The upgraded traffic governance of MSE can be applied to the whole link of microservices. For example, at the traffic entry layer, it can be accessed through a gateway. At the microservice level, it can not only protect the microservice itself, but also protect the middleware and the middleware that the microservice depends on. Such as cache, database and other three-party dependencies, if you access through ACK or Agent, you can easily access without modifying a line of code. If you have high-level traffic management requirements, such as custom buried points, you can access it through SDK. enter.

New database management capabilities

Typical Governance Scenario

• A system provides a query interface to the outside world, and the SQL statement involves multi-table join. In some cases, a slow query will be triggered, which takes up to 30s. Eventually, the DB connection pool/Tomcat thread pool is full, and the application as a whole is unavailable.
• The application has just started, because the database Druid connection pool is still being initialized, but a large number of requests have entered at this time, which quickly causes Dubbo's thread pool to be full, and many sites are stuck in the process of initializing the database connection, resulting in a large number of business requests reporting errors.
• In the full-link grayscale scenario, because the new application version changed the content of the database table, the grayscale traffic caused the data in the online database to be chaotic, and business students manually corrected the online data overnight.
• In the early stage of the project, the performance of SQL was not well considered. With the development of the business and the increase in the number of users, the SQL of the old online interface has gradually become a performance bottleneck. Therefore, we need effective SQL insight to help us discover the legacy SQL. , and perform performance optimization in time.
• The long processing time of SQL statements results in a large number of slow calls on the online business interface. It is necessary to quickly locate the problematic slow SQL, and isolate it through certain governance methods to quickly restore the business. Therefore, when microservices access the data layer, real-time SQL insights can help us quickly locate slow SQL calls.

In fact, for most back-end applications, the bottleneck of the system is mainly limited by the database. Of course, the complexity of the business must be inseparable from the operation of the database. Therefore, database issues are also the highest priority work, and database governance is also an essential part of microservice governance.

core solution

• Slow SQL governance

Slow SQL is one of the more fatal factors affecting system stability. Slow SQL in the system may cause CPU, abnormal load, and system resource exhaustion. Severe slow SQL may drag down the entire database and cause disruptive risks to online business.
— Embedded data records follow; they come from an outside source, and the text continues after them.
import Summits.NavierStokesRegularity.NavierStokesRegularity.Theorems.OddMorawetzLocal.Negative.OddMorawetzLocalRefutationDefsV

/-!
# Crux `OddMorawetzLocal` (stmt-NavierStokesRegularity-1376) — refutation vocabulary VI: row-chunked certificate
checks

Definitions only. At weight 5 the one-shot kernel checks `blockCheck` (a 45–53-row block of the rank certificate) and
`isoCertCheck` (the 50 × 50 independence certificate) exceed the kernel's memory budget in a single `decide`; the
row-chunked twins below check the SAME identities `minor · inverse = 1 (mod p)` and `S_K · C = 1 (mod p)` on a range of
rows `[lo, lo + n)`, so that each block is certified by a few theorems. `minorColsF` is `minorCols` with the derivation
columns normalised (`normF`) before coefficient extraction (same coefficients, by `coeffOf_normF`).
-/

set_option linter.dupNamespace false
set_option autoImplicit false

namespace Summit.NavierStokesRegularity.NavierStokesRegularity.Theorems.OddMorawetz

/-- The columns of a block minor of the derivation matrix on orbit sums, with each derivation column brought to fast
normal form before its coefficients are read (reduced mod `p`). -/
def minorColsF (k : ℕ) (L : Matrix (Fin 3) (Fin 3) ℤ) (reps : List (List JVar)) (rs cs : List ℕ) (p : ℕ) :
    List (List ℕ) :=
  cs.map fun c =>
    let col := JPoly.normF (JPoly.derP L (orbitSumN (reps.getD c [])))
    rs.map fun i => Int.toNat ((JPoly.coeffOf col ((idx k).getD i [])) % (p : ℤ))

/-- Row-chunked block certificate check: rows `lo … lo+n-1` of `minor · inv (mod p)` are the corresponding rows of
the identity matrix (`inv` given by rows). -/
def blockCheckRows (k : ℕ) (L : Matrix (Fin 3) (Fin 3) ℤ) (reps : List (List JVar)) (rs cs : List ℕ)
    (inv : List (List ℕ)) (p lo n : ℕ) : Bool :=
  let rows := colsToRows (minorColsF k L reps rs cs p) rs.length
  let invCols := colsToRows inv inv.length
  (List.range' lo n).all fun a => (List.range rs.length).all fun b =>
    (List.zipWith (· * ·) (rows.getD a []) (invCols.getD b [])).foldr (fun x acc => (x + acc) % p) 0 =
      (if a = b then 1 else 0)

/-- Row-chunked independence certificate check of the isotropic basis in orbit coordinates: rows `lo … lo+n-1` of
`S_K · C (mod p)` are the corresponding rows of the identity matrix (`cinv` given by rows). -/
def isoCertCheckRows (reps : List (List JVar)) (iso : List IsoDesc) (kcols : List ℕ) (cinv : List (List ℕ))
    (p lo n : ℕ) : Bool :=
  let cinvCols := colsToRows cinv cinv.length
  (List.range' lo n).all fun l =>
    let row := kcols.map fun c => Int.toNat ((JPoly.coeffOf (isoPolyF (iso.getD l (.poly []))) (reps.getD c [])) % (p : ℤ))
    (List.range iso.length).all fun l' =>
      (List.zipWith (· * ·) row (cinvCols.getD l' [])).foldr (fun x acc => (x + acc) % p) 0 = (if l = l' then 1 else 0)

end Summit.NavierStokesRegularity.NavierStokesRegularity.Theorems.OddMorawetz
The possible reasons for slow SQL in the online production environment are as follows:

• Hardware reasons such as slow network speed, insufficient memory, low I/O throughput, and full disk space.
• There is no index or the index is invalid.
• Too much system data.
• The performance of SQL was not considered at the beginning of the project.
• Connection Pool Governance

Connection pool governance is a very important part of database governance. Through some real-time indicators of connection pools, we can effectively identify risks in the system in advance. The following are some common connection pool governance scenarios.

1. Connect in advance

In the scenario of application release or elastic expansion, if the connection in the newly started instance has not been established, but the instance has been started and the readiness check has passed, it means that a large amount of business traffic will enter the newly started instance at this time. pod. A large number of requests are blocked on the action of acquiring connections from the connection pool, resulting in the full thread pool of the service and the failure of a large number of business requests. If our application has the ability to establish connections in advance, then the number of connection requests can be guaranteed to be above minIdle before the traffic arrives, and with the ability to warm up with small traffic, the above headache can be solved. problem.

2. "Bad" connection culling

Sometimes there will be some problematic connections in the connection pool. It may be that the underlying network is jittering, or the business execution is slow or deadlocked. If we can detect abnormal connections in time from the perspective of connection pool, and remove and recycle them in time, then we can ensure the overall stability of the connection pool, and will not be dragged by individual problematic business processing or network jitter. collapse.

3. Access control

In theory, not all database tables can be accessed casually. At some point, some important tables may be for some less important services. We want it to be a write-forbidden, read-only state, or when the database appears In the case of jitter and full thread pool, we hope to reduce some time-consuming SQL execution of reading the database, or tables with some sensitive data only allow a certain application to read and write access. Then we can use the dynamic access control capability to issue access control rules in real time to achieve access control for individual methods, applied SQL-oriented database instances, and tables that prohibit reading and writing.

• Database Grayscale

In the microservice architecture, the dependencies between services are intricate, and sometimes a function release depends on multiple services being upgraded and launched at the same time. We hope that the new versions of these services can be verified with small traffic at the same time. This is the unique full-link grayscale scene in the microservice architecture. By building an environment isolation from the gateway to the entire backend service, multiple different versions can be verified. service for grayscale verification. MSE uses the shadow table method, users can achieve full-link grayscale at the database level without modifying any business code.

• Dynamic read-write separation

Through the SQL insight provided by MSE, combined with our understanding of the business, we can quickly locate and divide interface requests into weak requests. The read operations that will have a great impact on the performance and stability of the main library can be offloaded to the RDS read-only library, which can effectively reduce the read and write pressure on the main library and further improve the stability of microservice applications.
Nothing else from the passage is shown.